Since the family still lives together, the Covid-19 pandemic hasn't crushed any Mother's Day plans. In fact, with Les Amis closed during the Circuit Breaker period and her pastry outlet Tarte was temporarily shut down, ''I've been able to have dinner with my Mum and the family every day, something I haven't done in a long time.''

Although her mum tends to pick fruit over dessert these days, she has a soft spot for classics such as bread and butter pudding, banana splits, butter pound cake and of course, apple pie, made according to her daughter's recipe.

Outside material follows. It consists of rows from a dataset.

/-
b2b-lace packet, ANALYTIC ORACLE seat gen 8 (unit `b2b-lace-oracle-g8`).  Leaf L1 of the (S2b)-IMPR interface
(HOME/GAPS.md "(S2b) SPLIT", item (I3)): the Fourier representation of the weighted diagram `ℋ^{n,l}_p(x)` on the
subcritical window, in DERIVATIVE-FREE form (the paper's `−ΔĜ_z(k)` is the cosine transform of `‖x‖₂² G_z(x)`).
d-generic; kernel proof over tree theorems; no numeral; no dimension sentence.
-/
import Literature.Probability.FitznerVanDerHofstad2017.SimpleDiagramFourierBound
import Literature.Probability.Percolation.TwoPointMoments
import HarnessLib

/-!
# `ℋ^{n,l}_p(x) = ∫ D̂^{(x)}(k) · [Σ_y ‖y‖₂² τ_p(y) cos(k·y)] · τ̂_p(k)ⁿ D̂(k)^l dk/(2π)^d` for `p < p_c`

CITATION HEADER (PLACEMENT v2). Part of a certified REPRODUCTION of R. Fitzner, R. van der Hofstad,
*Generalized approach to the non-backtracking lace expansion*, Probab. Theory Related Fields 169 (2017)
1041–1119 [NoBLE17] (arXiv:1506.07969), §3.3.1 "Rewrite of `f₃`", as consumed by *Mean-field behavior for
nearest-neighbor percolation in `d > 10`*, Electron. J. Probab. 22 (2017) no. 43 [FvdH17], §2.3 (2.21)–(2.23):

> [NoBLE17] §3.3.1 (PTRF pp. 1066–1067, (3.9)–(3.10) and the displays following them): "We analyze the function
> `ℋ^{n,l}_z(x) = Σ_y ‖y‖₂² G_z(y)(G_z^{⋆n} ⋆ D^{⋆l})(x−y)` … `Δ Ĝ_z(k) = −Σ_{x∈ℤ^d} ‖x‖₂² G_z(x) e^{ik·x}`.
> Thus, we can bound `ℋ^{n,l}_z(x)` using the Fourier representation
> `ℋ^{n,l}_z(x) = ∫_{(−π,π)^d} (−ΔĜ_z(k)) D̂^l(k) Ĝ_zⁿ(k) e^{−ik·x} d^dk/(2π)^d`."
> [NoBLE17] §3.3.4 (PTRF p. 1071, after (3.38)): "For any function `f` such that `f(x) = f(p(x;ν,δ))` for all
> `ν, δ` …, we see that `∫ f̂(k) e^{−ik·x} d^dk/(2π)^d = ∫ f̂(k) D̂^{(x)}(k) d^dk/(2π)^d`. The functions `G_z`
> and `D` have these symmetries, so that we can replace `e^{ik·x}` in (the representation) by `D̂^{(x)}(k)`."

## What is proved (namespace `Literature.Probability.FitznerVanDerHofstad2017`)

For the percolation two-point function `G_z = τ_p` (the tree's `tau d p 0`), every `d ≥ 2`, every
`p < p_c(ℤ^d)` and all `n, l`, `x`:

* `tauW d p = (y ↦ ‖y‖₂² τ_p(y))` and its cosine transform `tauWHat d p k = Σ_y ‖y‖₂² τ_p(y) cos(k·y)` — the
  paper's `−Δτ̂_p(k)` (the display for `ΔĜ_z` following (3.10)), typed WITHOUT derivatives (the weighted family is summable below `p_c`:
  `summable_normSq_mul_tau_of_lt_criticalProb`, from the tree's sharpness fact; `summable_tauW`);
  `isZdSymmetric_tauW` (total rotational symmetry, from `isZdSymmetric_tau` and `euclidNorm_signedPerm`).
* `nobleH_eq_latticeConv` — `ℋ^{n,l}_p = (‖·‖²τ_p) ⋆ (τ_p^{⋆n} ⋆ D^{⋆l})` (definitional).
* `cosFT_convPowTau_conv_convPowStep` — `(τ_p^{⋆n} ⋆ D^{⋆l})^ = τ̂_pⁿ D̂^l`; `summable_nobleH`,
  `isZdSymmetric_nobleH`, `cosFT_nobleH` — `ℋ̂^{n,l}_p(k) = tauWHat(k) τ̂_p(k)ⁿ D̂(k)^l`.
* **`nobleH_eq_integral`** — the Fourier representation through the symmetrised exponential:
  `ℋ^{n,l}_p(x) = (2π)^{−d} ∫_{[−π,π]^d} D̂^{(x)}(k) · tauWHat d p k · τ̂_p(k)ⁿ · D̂(k)^l dk`
  (symmetrised Fourier inversion `eq_integral_DhatSym_mul_cosFT` + the convolution theorem).

This is the entrance of [NoBLE17] §3.3.4–3.3.5 (the decomposition `−ΔĜ = Σ_{i=1}^5 Ĥ_i` of App. C and the
bounds (3.61)–(3.87) act on THIS integrand); those steps (leaves L2–L8 of HOME/GAPS.md) are not here.
-/

noncomputable section

namespace Literature.Probability.FitznerVanDerHofstad2017

open MeasureTheory Real Finset Filter
open scoped BigOperators
open Literature.Probability.LatticeModels
open Literature.Probability.Percolation
open Literature.Barriers.CriticalPhenomena
open Literature.Barriers.CriticalPhenomena.SpreadOutIsing (delta0 latticeConv convPow latticeConv_comm
  isZdSymmetric_latticeConv isZdSymmetric_convPow isZdSymmetric_delta0 isZdSymmetric_srwStep
  euclidNorm_signedPerm)
open Literature.Barriers.CriticalPhenomena.Slade2006Prop53 (P)

variable {d : ℕ}

/-! ### The weight `‖y‖₂² τ_p(y)` and its cosine transform (the paper's `−Δτ̂_p`) -/

/-- The weighted two-point function `y ↦ ‖y‖₂² τ_p(y)` (the summand of `ℋ` and of `−Δτ̂_p`).
[cite: FitznerVanDerHofstad2016NoBLE, §3.3.1 (3.9)–(3.10) and the display for ΔĜ_z following them, PTRF pp. 1066–1067] -/
def tauW (d : ℕ) (p : unitInterval) : Site d → ℝ := fun y => euclidNorm y ^ 2 * tau d p 0 y

/-- `tauWHat d p k = Σ_y ‖y‖₂² τ_p(y) cos(k·y)` — the paper's `−Δτ̂_p(k)` (the display
`ΔĜ_z(k) = −Σ_x ‖x‖₂² G_z(x) e^{ik·x}` following (3.10)), typed derivative-free as a cosine transform.
[cite: FitznerVanDerHofstad2016NoBLE, §3.3.1, the display for ΔĜ_z(k) following (3.10), PTRF p. 1067] -/
def tauWHat (d : ℕ) (p : unitInterval) (k : Fin d → ℝ) : ℝ := cosFT (tauW d p) k

/-- `tauWHat = cosFT tauW`. [folklore] -/
theorem tauWHat_eq_cosFT (p : unitInterval) : tauWHat d p = cosFT (tauW d p) := rfl

/-- `‖y‖₂² τ_p(y) ≥ 0`. [folklore] -/
theorem tauW_nonneg (p : unitInterval) (y : Site d) : 0 ≤ tauW d p y :=
  mul_nonneg (sq_nonneg _) (tau_nonneg p 0 y)

/-- Total rotational symmetry of `‖·‖₂² τ_p`. [cite: FitznerVanDerHofstad2016NoBLE, Def. 2.5 p. 1058] -/
theorem isZdSymmetric_tauW (p : unitInterval) : IsZdSymmetric (tauW d p) := by
  intro σ ε x
  simp only [tauW, euclidNorm_signedPerm, isZdSymmetric_tau p σ ε x]

/-- Below `p_c` the weighted two-point function is summable (`Σ_x ‖x‖₂² τ_p(x) < ∞`, from the exponential
decay of `τ_p`). [cite: DuminilCopinTassionCMP2016, Thm. 1.1 (1)] -/
theorem summable_tauW (hd : 2 ≤ d) (p : unitInterval) (hp : (p : ℝ) < criticalProb (zdGraph d) (0 : Site d)) :
    Summable (tauW d p) := by
  refine (summable_normSq_mul_tau_of_lt_criticalProb hd p hp).congr fun x => ?_
  simp only [tauW, euclidNorm, Real.sq_sqrt (Finset.sum_nonneg fun i _ => sq_nonneg _)]

/-! ### `ℋ` as a lattice convolution and its cosine transform -/

/-- `ℋ^{n,l}_p(x) = ((‖·‖₂² τ_p) ⋆ (τ_p^{⋆n} ⋆ D^{⋆l}))(x)` (the definition, read as a convolution).
[cite: FitznerVanDerHofstad2016NoBLE, §3.3.1 (3.9)–(3.10), PTRF pp. 1066–1067] -/
theorem nobleH_eq_latticeConv (n l : ℕ) (p : unitInterval) (x : Site d) :
    nobleH d n l p x =
      latticeConv (tauW d p) (latticeConv (convPow (tau d p 0) n) (convPow (srwStep d) l)) x := rfl

/-- `τ_p^{⋆n} ⋆ D^{⋆l}` is summable when `τ_p(0,·)` is. [folklore] -/
theorem summable_convPowTau_conv_convPowStep {p : unitInterval} (hs : Summable fun x => tau d p 0 x)
    (n l : ℕ) : Summable (latticeConv (convPow (tau d p 0) n) (convPow (srwStep d) l)) :=
  summable_latticeConv_of_summable (summable_convPow_tau hs n) (summable_convPow_srwStep l)

/-- `τ_p^{⋆n} ⋆ D^{⋆l}` is `W_d`-invariant. [cite: FitznerVanDerHofstad2016NoBLE, Def. 2.5 p. 1058] -/
theorem isZdSymmetric_convPowTau_conv_convPowStep (p : unitInterval) (n l : ℕ) :
    IsZdSymmetric (latticeConv (convPow (tau d p 0) n) (convPow (srwStep d) l)) :=
  isZdSymmetric_latticeConv (isZdSymmetric_convPow_tau p n) (isZdSymmetric_convPow isZdSymmetric_srwStep l)

/-- `(τ_p^{⋆n} ⋆ D^{⋆l})^(k) = τ̂_p(k)ⁿ D̂(k)^l`. [cite: HeydenreichVanDerHofstad2017, (1.2.16)–(1.2.17)] -/
theorem cosFT_convPowTau_conv_convPowStep (hd : 1 ≤ d) {p : unitInterval}
    (hs : Summable fun x => tau d p 0 x) (n l : ℕ) (k : Fin d → ℝ) :
    cosFT (latticeConv (convPow (tau d p 0) n) (convPow (srwStep d) l)) k =
      tauHat d p k ^ n * Dhat d k ^ l := by
  rw [cosFT_latticeConv (summable_convPow_tau hs n) (summable_convPow_srwStep l) (convPow_srwStep_neg l),
    cosFT_convPow_tau hs n k, cosFT_convPow_srwStep hd l k]

/-- `ℋ^{n,l}_p` is summable for `p < p_c`. [folklore] -/
theorem summable_nobleH (hd : 2 ≤ d) (n l : ℕ) (p : unitInterval)
    (hp : (p : ℝ) < criticalProb (zdGraph d) (0 : Site d)) : Summable (nobleH d n l p) := by
  have h := summable_latticeConv_of_summable (summable_tauW hd p hp)
    (summable_convPowTau_conv_convPowStep (summable_tau_of_lt_criticalProb hd p hp) n l)
  exact h.congr fun x => (nobleH_eq_latticeConv n l p x).symm

/-- `ℋ^{n,l}_p` is `W_d`-invariant. [cite: FitznerVanDerHofstad2016NoBLE, Def. 2.5 p. 1058] -/
theorem isZdSymmetric_nobleH (n l : ℕ) (p : unitInterval) : IsZdSymmetric (nobleH d n l p) := by
  intro σ ε x
  rw [nobleH_eq_latticeConv, nobleH_eq_latticeConv]
  exact isZdSymmetric_latticeConv (isZdSymmetric_tauW p) (isZdSymmetric_convPowTau_conv_convPowStep p n l)
    σ ε x

/-- **`ℋ̂^{n,l}_p(k) = [Σ_y ‖y‖₂² τ_p(y) cos(k·y)] · τ̂_p(k)ⁿ · D̂(k)^l`** for `p < p_c` (convolution theorem).
[cite: FitznerVanDerHofstad2016NoBLE, §3.3.1, the Fourier representation of ℋ following (3.10), PTRF p. 1067]
[cite: HeydenreichVanDerHofstad2017, (1.2.16)–(1.2.17)] -/
theorem cosFT_nobleH (hd : 2 ≤ d) (n l : ℕ) (p : unitInterval)
    (hp : (p : ℝ) < criticalProb (zdGraph d) (0 : Site d)) (k : Fin d → ℝ) :
    cosFT (nobleH d n l p) k = tauWHat d p k * (tauHat d p k ^ n * Dhat d k ^ l) := by
  have hs := summable_tau_of_lt_criticalProb hd p hp
  have hA := summable_convPowTau_conv_convPowStep hs n l
  have hAneg : ∀ y, latticeConv (convPow (tau d p 0) n) (convPow (srwStep d) l) (-y) =
      latticeConv (convPow (tau d p 0) n) (convPow (srwStep d) l) y :=
    fun y => (isZdSymmetric_convPowTau_conv_convPowStep p n l).neg y
  have e : nobleH d n l p = latticeConv (tauW d p)
      (latticeConv (convPow (tau d p 0) n) (convPow (srwStep d) l)) :=
    funext fun x => nobleH_eq_latticeConv n l p x
  rw [e, cosFT_latticeConv (summable_tauW hd p hp) hA hAneg, cosFT_convPowTau_conv_convPowStep (by omega) hs,
    tauWHat]

/-! ### The Fourier representation of `ℋ` through `D̂^{(x)}` -/

/-- **Fourier representation of the weighted diagram** ([NoBLE17] §3.3.1 with the symmetrisation of §3.3.4):
for `d ≥ 2`, `p < p_c(ℤ^d)` and all `n, l, x`,
`ℋ^{n,l}_p(x) = ∫_{[−π,π]^d} D̂^{(x)}(k) · [Σ_y ‖y‖₂² τ_p(y) cos(k·y)] · τ̂_p(k)ⁿ · D̂(k)^l dk/(2π)^d`.
[cite: FitznerVanDerHofstad2016NoBLE, §3.3.1 (the Fourier representation of ℋ following (3.10)), PTRF p. 1067; §3.3.4 (3.34) and the symmetrisation remark, p. 1071] -/
theorem nobleH_eq_integral (hd : 2 ≤ d) (n l : ℕ) (p : unitInterval)
    (hp : (p : ℝ) < criticalProb (zdGraph d) (0 : Site d)) (x : Site d) :
    nobleH d n l p x =
      (∫ k, DhatSym d x k * (tauWHat d p k * (tauHat d p k ^ n * Dhat d k ^ l)) ∂P d) / (2 * π) ^ d := by
  have h := eq_integral_DhatSym_mul_cosFT (summable_nobleH hd n l p hp) (isZdSymmetric_nobleH n l p) x
  rw [h]
  congr 1
  refine integral_congr_ae (Eventually.of_forall fun k => ?_)
  simp only [cosFT_nobleH hd n l p hp k]

/-- The transform at `k = 0` is the second moment: `tauWHat d p 0 = Σ_y ‖y‖₂² τ_p(y)`. [folklore] -/
theorem tauWHat_zero (p : unitInterval) : tauWHat d p 0 = ∑' y, tauW d p y := by
  simp [tauWHat, cosFT, kdot]

/-- `|tauWHat d p k| ≤ Σ_y ‖y‖₂² τ_p(y)` for `p < p_c`. [folklore] -/
theorem abs_tauWHat_le (hd : 2 ≤ d) (p : unitInterval) (hp : (p : ℝ) < criticalProb (zdGraph d) (0 : Site d))
    (k : Fin d → ℝ) : |tauWHat d p k| ≤ ∑' y, tauW d p y := by
  have h := abs_cosFT_le (summable_tauW hd p hp) k
  rw [tauWHat]
  refine h.trans_eq (tsum_congr fun y => abs_of_nonneg (tauW_nonneg p y))

end Literature.Probability.FitznerVanDerHofstad2017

''The crust is a pie dough made with brown sugar and some lemon zest, filled with diced fresh apples tossed in a bit of cinnamon and sugar. It's comfort food, reminds me of home and family, and a dessert my Mum would enjoy.'' And with cakes a pretty hard commodity to find right now, the next best thing is to just make your own.

Recipe

Apple Pie

INGREDIENTS

Dough
Plain Flour - 250g
Salted Butter - 150g
Caster Sugar - 100g
Soft brown sugar - 25g
Egg - 1 pc
Lemon zest - 1 pc

Apple Filling
Apples - 4 medium
(Golden Delicious, Royal
Gala, Granny Smith or a mix)
Caster sugar - 50g
Cinnamon powder - 1 pinch
Lemon juice - 1pc

DIRECTIONS
(1) Mix all dry ingredients and grated lemon zest in a bowl. (2) Cut butter into small cubes and rub into dry ingredients using fingertips. (3) Add in the egg and combine to form a dough. (4) Leave the dough to rest in the fridge for 2-3 hours. (5) Peel and cut apples into 1cm cubes or slices. (6) Toss sugar, lemon juice and cinnamon powder into the apples, leave in a bowl for 2-3 hours. (7) To assemble and bake: roll out two thirds of the dough to line a pie dish or cake ring. (8) Remove all liquid from the macerated apples, and pour the apples into the lined pie dish. (9) Roll out the remaining one third of the dough, cut into strips and lay the strips on top of the apples. (10) Brush a light layer of egg wash over the top and sprinkle with sliced almonds round the rim. (11) Bake in oven at 170°C for 40-50 minutes until crust is golden brown. (12) Leave to cool completely at room temperature. Best eaten the following day. Serve at room temperature or warmed up, with cream, custard or ice cream.